Stored data:
#####

import Summits.ResolutionOfSingularities.ResolutionOfSingularities.Theorems.FrobeniusLadderFInjectiveMacaulayficationCNStrongPlusStepRel
import HarnessLib

/-!
# T-𝒫 §3b — THE CN ENGINE'S CERTIFICATES, `hoff`-FREE, IN E6‴ COVER FORMAT (`cnCertificates`)
# (crux `FInjectiveMacaulayfication` stmt-ResolutionOfSingularities-15315, chain w45a; res-L1-w45a-plan-1 CRUX-PLAN v10 R10.3 /
# `L/w45a/ClassGlueSig.lean` v2 `239444958d057f2d` §3b — owner res-D-pv-017 AS res-L1-w45a-stub-5)

Support file for crux stmt-ResolutionOfSingularities-15315 (`FrobeniusLadder.FInjectiveMacaulayfication`), chain w45a.
[OURS · L1 W4.5a] — NOT a statement of any manuscript; AI-written, weaker than expert review.

The CN engine G5ᴾ (`CNConeFiModel.cnConeFiModel` p495573 / `…Prime` p496198) feeds `cnConeFiModel_of_chartClause` a `hon` block
(the Cohen–Macaulay + Frobenius-closed clause on every vertex chart `R[I_A R/x̄^(m_c)]` at its maximal ideals containing `x̄^(m_c)/1`),
the Rees COVER inequality and `x̄^(m_c) ≠ 0`, and uses `hoff` only OFF the centre. T-𝒫 (the engine-class door theorem, ClassGlueSig §2)
wants exactly the `hoff`-FREE part as a CERTIFICATE in E6‴'s format for `R = k[X]/(f)`, `I = I_A·R`, `v c = x̄^(m_c)`:
`cnCertificates` = ⟨cover, non-vanishing, hon⟩ ∧ «`I_A R ≤ P ↔ every x̄ᵢ ∈ P`» (zero locus = the origin), from the binders of
`cnConeFiModel_of_isPrime` MINUS `hoff` (the `hunit`-free prime form; add the unused binder to recover p495573's block). Proof: the chart
half is `CNConeFiModelRelBlowup.chartClause_of_cnData` (p498340) at `J = univ`, the cover is `ReesCoverOfPowers.stub_reesCoverOfPowers`, the
zero locus is `CNStrongPlusStepRel.centre_le_iff` (p499436) at `J = univ`. No definitions, no named facts. [folklore]
-/

-- single-problem summit: the doubled namespace component is forced
set_option linter.dupNamespace false

noncomputable section

open AlgebraicGeometry CategoryTheory Literature.AlgebraicGeometry.Resolution MvPolynomial

namespace Summit.ResolutionOfSingularities.ResolutionOfSingularities.Theorems.FInjectiveMacaulayfication.CNCertificates

open Summit.ResolutionOfSingularities.ResolutionOfSingularities.Theorems.FInjectiveMacaulayfication

set_option maxHeartbeats 800000 in
/-- **T-𝒫 §3b `cnCertificates` — the CN engine's certificates without `hoff`** (ClassGlueSig v2 `239444958d057f2d` §3b): from the
binders of `CNConeFiModelPrime.cnConeFiModel_of_isPrime` minus `hoff`, for `R = k[X]/(f)`, `I = I_A·R`, `v c = x̄^(m_c)` (all in `I`):
(i) the Rees charts of the `v c` COVER `Bl_I`; (ii) every `v c ≠ 0`; (iii) every affine blow-up algebra `R[I/v c]` satisfies the
Cohen–Macaulay + Frobenius-closed clause at its maximal ideals containing `v c/1`; (iv) a prime contains `I` iff it contains every `x̄ᵢ`.
[folklore] -/
theorem cnCertificates (p : ℕ) [Fact p.Prime] (k : Type) [Field k] [CharP k p] (n : ℕ) (hn : 0 < n)
    (A : Finset (Fin n →₀ ℕ)) (hA0 : (0 : Fin n →₀ ℕ) ∉ A)
    (hprim : ∀ j : Fin n, ∃ e : ℕ, 0 < e ∧ Finsupp.single j e ∈ A)
    (t : ℕ) (_ht : 0 < t) (V : Fin t → Matrix (Fin n) (Fin n) ℕ) (hV : ∀ c, IsUnit ((V c).map (Nat.cast : ℕ → ℤ)).det)
    (m : Fin t → (Fin n →₀ ℕ)) (hm : ∀ c, m c ∈ A) (a : Fin t → Fin n → (Fin n →₀ ℕ)) (haA : ∀ c i, a c i ∈ A)
    (hgen : ∀ (c : Fin t) (i : Fin n), (Finsupp.equivFunOnFinite.symm ((V c).mulVec ⇑(a c i)) : Fin n →₀ ℕ) =
      Finsupp.equivFunOnFinite.symm ((V c).mulVec ⇑(m c)) + Finsupp.single i 1)
    (hge : ∀ (c : Fin t), ∀ e ∈ A, (Finsupp.equivFunOnFinite.symm ((V c).mulVec ⇑(m c)) : Fin n →₀ ℕ) ≤
      Finsupp.equivFunOnFinite.symm ((V c).mulVec ⇑e))
    (hcov : ∀ e ∈ A, ∃ (c : Fin t) (K : ℕ), 1 ≤ K ∧ ∃ y ∈ (Ideal.span ((fun b : Fin n →₀ ℕ => (MvPolynomial.monomial b (1 : k) : MvPolynomial (Fin n) k)) '' (A : Set (Fin n →₀ ℕ)))) ^ (K - 1),
      (MvPolynomial.monomial e (1 : k) : MvPolynomial (Fin n) k) ^ K = MvPolynomial.monomial (m c) 1 * y)
    (f : MvPolynomial (Fin n) k) (hfprime : (Ideal.span {f}).IsPrime)
    (hXne : ∀ v : Fin n, Ideal.Quotient.mk (Ideal.span {f}) (MvPolynomial.X v) ≠ 0)
    (hCN : ∀ (c : Fin t) (S : Finset (Fin n)), (∀ j : Fin n, 0 < ∑ i ∈ S, V c i j) →
      (∀ D : ℕ, (MvPolynomial.weightedHomogeneousComponent (fun j : Fin n => ∑ i ∈ S, V c i j) D f ≠ 0 ∧
          ∀ D' < D, MvPolynomial.weightedHomogeneousComponent (fun j : Fin n => ∑ i ∈ S, V c i j) D' f = 0) →
        ∀ (K : Type) [Field K] [Algebra k K] (b : Fin n → K), (∀ i, b i ≠ 0) →
          MvPolynomial.aeval b (MvPolynomial.weightedHomogeneousComponent (fun j : Fin n => ∑ i ∈ S, V c i j) D f) = 0 →
          (MvPolynomial.map (algebraMap k K) (MvPolynomial.weightedHomogeneousComponent (fun j : Fin n => ∑ i ∈ S, V c i j) D f)) ^ (p - 1) ∉
            Ideal.span (Set.range fun i : Fin n => (MvPolynomial.X i - MvPolynomial.C (b i)) ^ p)))
    (dv : Fin t → (Fin n →₀ ℕ)) (g : Fin t → MvPolynomial (Fin n) k)
    (hg : ∀ c, MvPolynomial.aeval (fun j : Fin n => ∏ i : Fin n, (MvPolynomial.X i : MvPolynomial (Fin n) k) ^ V c i j) f = MvPolynomial.monomial (dv c) 1 * g c)
    (hndiv : ∀ c, ∀ i : Fin n, ¬ (MvPolynomial.X i ∣ g c))
    (hface : ∀ c, ∃ m ∈ f.support, ∀ i : Fin n, ∑ j : Fin n, V c i j * m j = dv c i) :
    (∃ hv : ∀ c : Fin t, (fun c : Fin t => Ideal.Quotient.mk (Ideal.span {f}) (MvPolynomial.monomial (m c) (1 : k))) c ∈ (Ideal.span ((fun b : Fin n →₀ ℕ => Ideal.Quotient.mk (Ideal.span {f}) (MvPolynomial.monomial b (1 : k))) '' (A : Set (Fin n →₀ ℕ)))),
      (HomogeneousIdeal.irrelevant (reesGrading (Ideal.span ((fun b : Fin n →₀ ℕ => Ideal.Quotient.mk (Ideal.span {f}) (MvPolynomial.monomial b (1 : k))) '' (A : Set (Fin n →₀ ℕ)))))).toIdeal ≤
          (Ideal.span (Set.range fun c : Fin t => reesT (I := (Ideal.span ((fun b : Fin n →₀ ℕ => Ideal.Quotient.mk (Ideal.span {f}) (MvPolynomial.monomial b (1 : k))) '' (A : Set (Fin n →₀ ℕ))))) ((fun c : Fin t => Ideal.Quotient.mk (Ideal.span {f}) (MvPolynomial.monomial (m c) (1 : k))) c) (hv c))).radical ∧
        (∀ c : Fin t, (fun c : Fin t => Ideal.Quotient.mk (Ideal.span {f}) (MvPolynomial.monomial (m c) (1 : k))) c ≠ 0) ∧
        ∀ (c : Fin t) (Q : Ideal (blowupAlgebra (Ideal.span ((fun b : Fin n →₀ ℕ => Ideal.Quotient.mk (Ideal.span {f}) (MvPolynomial.monomial b (1 : k))) '' (A : Set (Fin n →₀ ℕ)))) ((fun c : Fin t => Ideal.Quotient.mk (Ideal.span {f}) (MvPolynomial.monomial (m c) (1 : k))) c))) [Q.IsMaximal],
          algebraMap (MvPolynomial (Fin n) k ⧸ Ideal.span {f}) (blowupAlgebra (Ideal.span ((fun b : Fin n →₀ ℕ => Ideal.Quotient.mk (Ideal.span {f}) (MvPolynomial.monomial b (1 : k))) '' (A : Set (Fin n →₀ ℕ)))) ((fun c : Fin t => Ideal.Quotient.mk (Ideal.span {f}) (MvPolynomial.monomial (m c) (1 : k))) c)) ((fun c : Fin t => Ideal.Quotient.mk (Ideal.span {f}) (MvPolynomial.monomial (m c) (1 : k))) c) ∈ Q →
          ∀ d : ℕ, ringKrullDim (Localization.AtPrime Q) = d → ∀ s : Fin d → Localization.AtPrime Q,
            (Ideal.span (Set.range s)).radical.IsMaximal →
              RingTheory.Sequence.IsWeaklyRegular (Localization.AtPrime Q) (List.ofFn s) ∧
              ∀ y : Localization.AtPrime Q, (∃ e : ℕ, y ^ p ^ e ∈ Ideal.span
                ((fun z : Localization.AtPrime Q => z ^ p ^ e) ''
                  (Ideal.span (Set.range s) : Set (Localization.AtPrime Q)))) → y ∈ Ideal.span (Set.range s)) ∧
      ∀ (P : Ideal (MvPolynomial (Fin n) k ⧸ Ideal.span {f})) [P.IsPrime], (Ideal.span ((fun b : Fin n →₀ ℕ => Ideal.Quotient.mk (Ideal.span {f}) (MvPolynomial.monomial b (1 : k))) '' (A : Set (Fin n →₀ ℕ)))) ≤ P ↔ ∀ i : Fin n, Ideal.Quotient.mk (Ideal.span {f}) (MvPolynomial.X i) ∈ P := by
  classical
  haveI := hfprime
  haveI : IsDomain (MvPolynomial (Fin n) k ⧸ Ideal.span {f}) := Ideal.Quotient.isDomain _
  have hv : ∀ c : Fin t, (fun c : Fin t => Ideal.Quotient.mk (Ideal.span {f}) (MvPolynomial.monomial (m c) (1 : k))) c ∈ (Ideal.span ((fun b : Fin n →₀ ℕ => Ideal.Quotient.mk (Ideal.span {f}) (MvPolynomial.monomial b (1 : k))) '' (A : Set (Fin n →₀ ℕ)))) := fun c => Ideal.subset_span ⟨m c, hm c, rfl⟩
  have hImap : (Ideal.span ((fun b : Fin n →₀ ℕ => Ideal.Quotient.mk (Ideal.span {f}) (MvPolynomial.monomial b (1 : k))) '' (A : Set (Fin n →₀ ℕ)))) = (Ideal.span ((fun b : Fin n →₀ ℕ => (MvPolynomial.monomial b (1 : k) : MvPolynomial (Fin n) k)) '' (A : Set (Fin n →₀ ℕ)))).map (Ideal.Quotient.mk (Ideal.span {f})) := by
    rw [Ideal.map_span, Set.image_image]
  refine ⟨⟨hv, ?_, fun c => CNConeFiModel.mk_monomial_ne_zero f hXne (m c), ?_⟩, ?_⟩
  · -- the cover, read off the identities `(x^e)^K = x^(m c) · y`
    refine ReesCoverOfPowers.stub_reesCoverOfPowers _ (Ideal.span ((fun b : Fin n →₀ ℕ => Ideal.Quotient.mk (Ideal.span {f}) (MvPolynomial.monomial b (1 : k))) '' (A : Set (Fin n →₀ ℕ)))) (Ideal.Quotient.mk (Ideal.span {f}) '' ((fun b : Fin n →₀ ℕ => (MvPolynomial.monomial b (1 : k) : MvPolynomial (Fin n) k)) '' (A : Set (Fin n →₀ ℕ)))) (by rw [hImap, Ideal.map_span]) t (fun c : Fin t => Ideal.Quotient.mk (Ideal.span {f}) (MvPolynomial.monomial (m c) (1 : k))) hv ?_
    rintro _ ⟨_, ⟨e, he, rfl⟩, rfl⟩
    obtain ⟨c, K, hK, y, hy, hEq⟩ := hcov e he
    refine ⟨c, K, hK, Ideal.Quotient.mk (Ideal.span {f}) y, ?_, ?_⟩
    · rw [hImap, ← Ideal.map_pow]
      exact Ideal.mem_map_of_mem _ hy
    · show _ = Ideal.Quotient.mk (Ideal.span {f}) (MvPolynomial.monomial (m c) 1) * _
      rw [← map_pow, hEq, map_mul]
  · -- the chart clause: p498340's relative lemma at `J = univ`
    intro c Q _ hQ
    exact CNConeFiModelRelBlowup.chartClause_of_cnData p k n Finset.univ ⟨⟨0, hn⟩, Finset.mem_univ _⟩ A
      (fun j _ => hprim j) t V hV m a haA hgen hge f hfprime hXne (fun c S hS => hCN c S fun j => hS j (Finset.mem_univ j))
      dv g hg hndiv hface c Q hQ
  · -- zero locus of the centre = the origin
    intro P _
    rw [CNStrongPlusStepRel.centre_le_iff Finset.univ A (fun a ha => ?_) (fun j _ => hprim j) f P, Ideal.span_le]
    · constructor
      · intro h i
        exact h ⟨i, Finset.mem_coe.mpr (Finset.mem_univ i), rfl⟩
      · rintro h _ ⟨i, -, rfl⟩
        exact h i
    · have ha0 : a ≠ 0 := fun h => hA0 (h ▸ ha)
      obtain ⟨j, hj⟩ := Finsupp.ne_iff.mp ha0
      exact ⟨j, Finset.mem_univ j, Nat.pos_of_ne_zero hj⟩

end Summit.ResolutionOfSingularities.ResolutionOfSingularities.Theorems.FInjectiveMacaulayfication.CNCertificates

end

#####

● **Goal of the exercise**:
Each line of the entries holding the string "folklore" should be found and copied.

● **Task output**:
zero locus is `CNStrongPlusStepRel.centre_le_iff` (p499436) at `J = univ`. No definitions, no named facts. [folklore]
[folklore] -/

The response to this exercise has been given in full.